Monday, April 9, 2007

What's On Your Shirt?

I just sent in the last bit of paperwork required to complete my application to be a volunteer diver at the New York Aquarium and I'm giddy as a baby monkey with a bag full of banana jelly beans. Except that I'm not throwing jelly beans at innocent passersby... mostly because there's no one else in this room.

I first stole the idea for signing up as a volunteer diver when I was still back in dear, old Virginny and I'd read some-random-someone-on-a-messageboard's awesome experiences as a diver at the Baltimore Aquarium.
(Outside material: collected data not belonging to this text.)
/-!
# Odd `η`-branch, consumers: the certificate sub-class `OddBranchUnitCertificateAt W p` and
# `typed inputs + two PER-PAIR CERTIFICATES + r_an(W) = 1 ⟹ BSD(W, p)` with NO `p`-adic height
# (cell `b2b-bsdres`, lane CLASS-CLOSURE, seat cc-typer-6 GEN 5; class served: O7-ss ∩ `e = 2`,
# NON-CM — the VERBATIM-EXTENSION sub-class handed to n1011 / cc-typer-2, endorsed by the O10 lead's
# RULING `class-closure/O10/RULING-ETA-ODD-STRICT-x1b.md` §3; NOT an O10 route — same ruling §0)

HONEST FRAMING (cell `b2b-bsdres`, run/shared/lean/b2b/bsd-rank1-residual/, verbatim in every
file): the goal of the cell is to DELETE the COMBINATION-SHAPED residual classes of the
Birch–Swinnerton-Dyer formula for ALL analytic-rank `≤ 1` elliptic curves over `ℚ` — "full BSD
formula for every rank `≤ 1` curve in class `C`" assembled STRICTLY from published theorems — so
that the rank-`≤ 1` remainder becomes exactly the CONSTRUCTION-SHAPED classes, which are TYPED
(missing-input `Prop`s), NOT attempted. This is not "finishing BSD". Lane CLASS-CLOSURE
(coordinator ruling 2026-08-21T04:07:19Z): research routes; no claim beyond the stated classes;
census / instrument output is EVIDENCE, never a Literature fact; per-pair certificates are
INSTRUMENTATION (E4), never coverage. This file: ONE sub-class predicate (definition with body)
and PROVED bookkeeping theorems, every one CONDITIONAL on the typed inputs of the sibling file
`QuadraticBranchOddStrictSelmer.lean` (`QuadraticBranchOddStrictSelmerBoundAt` /
`QuadraticBranchOddStrictSelmerBoundOfPlusMCAt` — theorem-shaped assemblies of Kobayashi 2003
Thm. 4.1 (odd, `η ≠ 1`) / Thm. 7.4 + Thm. 2.2 + Kitajima–Otsuki 2018 Main Thm. 1.3 + Lemma 9.1,
UNWRITTEN as assemblies — and the elementary `StrictSelmerDominatesShaAt`); no named fact is
minted (net debt `0`); nothing is booked; no label of `RESIDUAL-MAP.md` moves; the classes served
stay CONSTRUCTION-SHAPED / OPEN.

## What is here

* `OddBranchUnitCertificateAt W p` — the record-shaped CERTIFICATE sub-class: the good twist
  `V = W^{(p*)}` (`a_p(V) = 0`), its newform and period ratio, and a function with the
  interpolation property of `L_p⁻(V, η, X)` (Kobayashi (3.5) + (3.7)) whose coefficient of `X` —
  the constant term of the printed generator `X⁻¹L_p⁻(V, η, X)` of the odd main conjecture — is a
  `p`-adic UNIT: `(μ, λ) = (0, 1)` on the odd branch. The twin of the lane's `λ`-MINIMAL
  certificates.
* `bsdp_of_oddStrictSelmerBound_of_unit` (surjective `ρ_{V,p^∞}`: Thm. 4.1 with `n = 0`
  PRINTED) and `bsdp_of_oddStrictSelmerBoundOfPlusMC_of_unit` (image-free: the sibling's typed
  (C1_η) `QuadraticBranchPlusMainConjectureAt V p` through Thm. 7.4 instead of the image hypothesis
  — a CONDITIONAL form for the NON-surjective twins): typed inputs + certificate (i)
  `coeff₁ ∈ ℤ_p^×` + certificate (ii) `ord_p #Ш(W)_an = 0` + `r_an(W) = 1` (GZK by name) ⟹
  Miller's `BSD(W, p)`. The chain: the bound gives `ord_p #Sel_str(W/ℚ)[p^∞] ≤ v_p(coeff₁) = 0`;
  `#Ш(W)[p^∞] ∣ #Sel_str` in rank one; so `ord_p #Ш(W)[p^∞] = 0 = ord_p #Ш_an`. NO `p`-adic
  height, NO Schneider hypothesis, NO Gross–Zagier formula on the branch: the "regulator" of the
  odd branch is `log_ω(P)²` (Kurihara–Pollack 2007 p. 351, §1.5).
* `bsdp_of_oddBranchUnitCertificate` — packaged sub-class form (record ∧ surjectivity ∧ (ii)).

SCOPE (O10 class lead's RULING `class-closure/O10/RULING-ETA-ODD-STRICT-x1b.md`, sha16
`a8bd8e04d6a47657`, 2026-08-21T09:32Z, adopted verbatim): the chain is an UPPER bound on `Ш` (the
Euler-system direction, `Typed.MissingUpperBoundAt`). **On O10 (X12, CM) it is NOT adopted and
this file is NOT an O10 route**: there the upper half is already a kernel theorem from published
facts for every pair (`X12/InertCoreUpperHalf.lean`, `InertCoreEveryCurve*`), all 995 O10 class
pairs have `ord_p #Ш_an = 0` and are decided per pair of record (T-MN19 / T-KR), and the class
residue is the LOWER half (STEP L, `X12/InertCoreStepL.lean`), which no upper bound touches; the
O10 node of record (p255460) is unchanged. **Where it is NEW (ruling §3, endorsed): O7-ss ∩
`e = 2` ∩ `r_an = 1` ∩ NON-CM with `ρ_{V,p^∞}` onto** — a twist-free per-pair upper half, hence
`BSD(W, p)` on the certified pairs, whose only open input at that prime was the rank-`0` twist's
lower half (`AdditivePotMult.padicValNat_shaOrder_le_add_of_heegnerData_of_lowerTwist`); the O7
owners (cc-typer-2 / n1011 r = 1 strand) decide whether to take it, after checking T-MN19's per-pair
coverage of those cells (marginal value = MN19-resistant rows + the twist-free class-level SHAPE).
This seat types no O7 class predicate; the sub-class in the tree's names is `ClassX4 W p` ∧
`Additive.SubGss` (`e = 2`) ∧ `W.analyticRank = 1` ∧ `¬ CM` ∧ `ρ_{V,p^∞}` onto ∧ (i) ∧ (ii).

EVIDENCE (census / instruments, never a fact): the sub-class universe from cc-eng-1's obsanat
`class-closure/O7/pairs.tsv` (sha16 `27107d0f55816358`, 31 429 O7 cells; read by this seat, local,
seconds): `red = add(f=2,G-ss)` ∧ `family = X4` ∧ `img = surj` (mod `p`) ∧ `r = 1` ∧ `cm = False`
= **1 855 cells** (`p = 3`: 1 561 — there `a_3(V) = 0` and surjectivity mod `9` are extra per-pair
bits; `p = 5`: 266; `p = 7`: 20; `p = 11`: 6; `p = 17`: 2), `ord_p #Ш_an = 0` on 1 838 of them
(17 carry `ord_p #Ш_an = 2`: outside certificate (ii)), `cell_closed_of_record` EMPTY on all 1 855;
neighbours not served: X3 (Borel image) ∧ `f = 2` ∧ G-ss 3 112 cells, X4 small image 253.

Instrument behaviour of certificate (i) (EVIDENCE, on CM twins where the route is REDUNDANT per the
ruling; quoted only to show what the engine reads): x1b gen 25 E1-η (PREREG `22e0f8026e4f6932`,
`all_RES` v2 `88c4ce37a320482a`; second-scored digit for digit by this seat,
`HOME/class-closure/O10/E1-ETA-SCORE2-v2-typer6.md`): the `ω`-coordinate `C1 = L_p⁻(V, η, X)·log⁺·
(const)` has its (3.7)-forced zero on 824/824 rows, order EXACTLY `1` on 274/274 rank-one pairs
(= `coeff₁ ≠ 0`), and `v_p(a₁ of C1) = 2ν − 1` (`ν` = LOCDIV level of the generator; `ν = 0` on
257/274) — i.e. certificate (i) ⟺ `ν = 0` modulo the PARI constant (route note item (L3)). For the
NON-CM sub-class above the same two engines (E1-η kind PS, LOCDIV) apply verbatim: population H-a of
`O10/E1-S2SHARP-PREREG-DRAFT-typer6.md` (x1b-countersigned with amendments A1–A6; not run; one job
would serve the S2♯ held-out AND these certificates). Numbers are quoted, not used.

References: [Kobayashi2003] (3.5), (3.7) (p. 7), §4 + Thm. 4.1 (p. 8), Thm. 7.4 (p. 13), Lemma 9.1
(p. 25); [KitajimaOtsuki2018] Main Thm. 1.3; [KuriharaPollack2007] §1.5 (p. 361), p. 351;
[PollackRubin2004] p. 448; [Miller2011LMS] §1, Def. 1.1; [Darmon2004] Thm. 3.22;
[GreenbergLNM1716] §2 pp. 62–63.
-/

noncomputable section
/-- ★ the periodic Laplacians agree: `(−Δ^{per}_{N′})(x, y) = (−Δ^{per}_{N₀})(emb x, emb y)` for interior `x, y` (fit binder).
[cite: Balaban1983RegularityDecay, (1.3) p.572 («periodic conditions»); Balaban1984PropagatorsII, (2.13) p.225] -/
theorem perLapT_emb (hL : Odd (ℓ + 1)) (hM : Odd Mh) (hMh : 1 ≤ Mh) (hP : ∀ μ, 1 ≤ P μ) (hk : k' ≤ k)
    (hm : ∀ μ, mir μ = true → 2 ≤ m μ) (hfit : ∀ μ, mir μ = true → nMir ℓ Mh k' m μ + sTop ℓ Mh k' ≤ (N0 ℓ Mh k P μ : ℤ))
    {x y : ↥(boxDom (N0 ℓ Mh k' (Pref ℓ k k' P mir m)))}
    (hx : x ∈ mirBoxOpen (N0 ℓ Mh k' (Pref ℓ k k' P mir m)) mir (nMir ℓ Mh k' m) (fun _ => hMir ℓ Mh k'))
    (hy : y ∈ mirBoxOpen (N0 ℓ Mh k' (Pref ℓ k k' P mir m)) mir (nMir ℓ Mh k' m) (fun _ => hMir ℓ Mh k')) :
    perLapT (N0 ℓ Mh k' (Pref ℓ k k' P mir m)) x y = perLapT (N0 ℓ Mh k P) (⟨B6MultiLevelTorusMirrorL0.emb (ℓ := ℓ) (Mh := Mh) (k := k) (P := P) g x.1, emb_mem hMh hP g x.1⟩ : ↥(boxDom (N0 ℓ Mh k P))) (⟨B6MultiLevelTorusMirrorL0.emb (ℓ := ℓ) (Mh := Mh) (k := k) (P := P) g y.1, emb_mem hMh hP g y.1⟩ : ↥(boxDom (N0 ℓ Mh k P))) := by
  unfold perLapT shiftMat
  simp only [Matrix.sum_apply, Matrix.sub_apply, Matrix.smul_apply, Matrix.one_apply, smul_eq_mul]
  refine Finset.sum_congr rfl fun μ _ => ?_
  have h0 := (emb_rel_iff (g := g) hL hM hMh hP hk hm hfit hx hy (v := unitVec μ) (μ := μ) (Or.inl rfl)).1
  have h1 := (emb_rel_iff (g := g) hL hM hMh hP hk hm hfit hx hy (v := unitVec μ) (μ := μ) (Or.inl rfl)).2
  have h2 := (emb_rel_iff (g := g) hL hM hMh hP hk hm hfit hx hy (v := -unitVec μ) (μ := μ) (Or.inr rfl)).2
  have e0 : (if x = y then (1 : ℝ) else 0) = (if (⟨B6MultiLevelTorusMirrorL0.emb (ℓ := ℓ) (Mh := Mh) (k := k) (P := P) g x.1, emb_mem hMh hP g x.1⟩ : ↥(boxDom (N0 ℓ Mh k P))) = (⟨B6MultiLevelTorusMirrorL0.emb (ℓ := ℓ) (Mh := Mh) (k := k) (P := P) g y.1, emb_mem hMh hP g y.1⟩ : ↥(boxDom (N0 ℓ Mh k P))) then (1 : ℝ) else 0) := by
    by_cases h : x = y
    · rw [if_pos h, if_pos (h0.1 h)]
    · rw [if_neg h, if_neg (fun h' => h (h0.2 h'))]
  have e1 : (if y = tshift (N0 ℓ Mh k' (Pref ℓ k k' P mir m)) (unitVec μ) x then (1 : ℝ) else 0) =
      (if (⟨B6MultiLevelTorusMirrorL0.emb (ℓ := ℓ) (Mh := Mh) (k := k) (P := P) g y.1, emb_mem hMh hP g y.1⟩ : ↥(boxDom (N0 ℓ Mh k P))) = tshift (N0 ℓ Mh k P) (unitVec μ) (⟨B6MultiLevelTorusMirrorL0.emb (ℓ := ℓ) (Mh := Mh) (k := k) (P := P) g x.1, emb_mem hMh hP g x.1⟩ : ↥(boxDom (N0 ℓ Mh k P))) then (1 : ℝ) else 0) := by
    by_cases h : y = tshift (N0 ℓ Mh k' (Pref ℓ k k' P mir m)) (unitVec μ) x
    · rw [if_pos h, if_pos (h1.1 h)]
    · rw [if_neg h, if_neg (fun h' => h (h1.2 h'))]
  have e2 : (if y = tshift (N0 ℓ Mh k' (Pref ℓ k k' P mir m)) (-unitVec μ) x then (1 : ℝ) else 0) =
      (if (⟨B6MultiLevelTorusMirrorL0.emb (ℓ := ℓ) (Mh := Mh) (k := k) (P := P) g y.1, emb_mem hMh hP g y.1⟩ : ↥(boxDom (N0 ℓ Mh k P))) = tshift (N0 ℓ Mh k P) (-unitVec μ) (⟨B6MultiLevelTorusMirrorL0.emb (ℓ := ℓ) (Mh := Mh) (k := k) (P := P) g x.1, emb_mem hMh hP g x.1⟩ : ↥(boxDom (N0 ℓ Mh k P))) then (1 : ℝ) else 0) := by
    by_cases h : y = tshift (N0 ℓ Mh k' (Pref ℓ k k' P mir m)) (-unitVec μ) x
    · rw [if_pos h, if_pos (h2.1 h)]
    · rw [if_neg h, if_neg (fun h' => h (h2.2 h'))]
  rw [e0, e1, e2]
"Well, expletive-deleted YEAH! That would be dope!" I thought, as I surfed on over to the Baltimore Aquarium's website and filled out all the appropriate paperwork. I filled out my family's medical history back to the mid-11th century as I entertained daydreams of diving coral reefs in the middle of February only a short drive from home. It was so exciting a prospect to know that, at any given time, it would only be a week or so until I got to be in warm water with colorful fish again, as opposed to being in the cold-ass quarry, avoiding zebra-mussel inflicted incisions in my drysuit.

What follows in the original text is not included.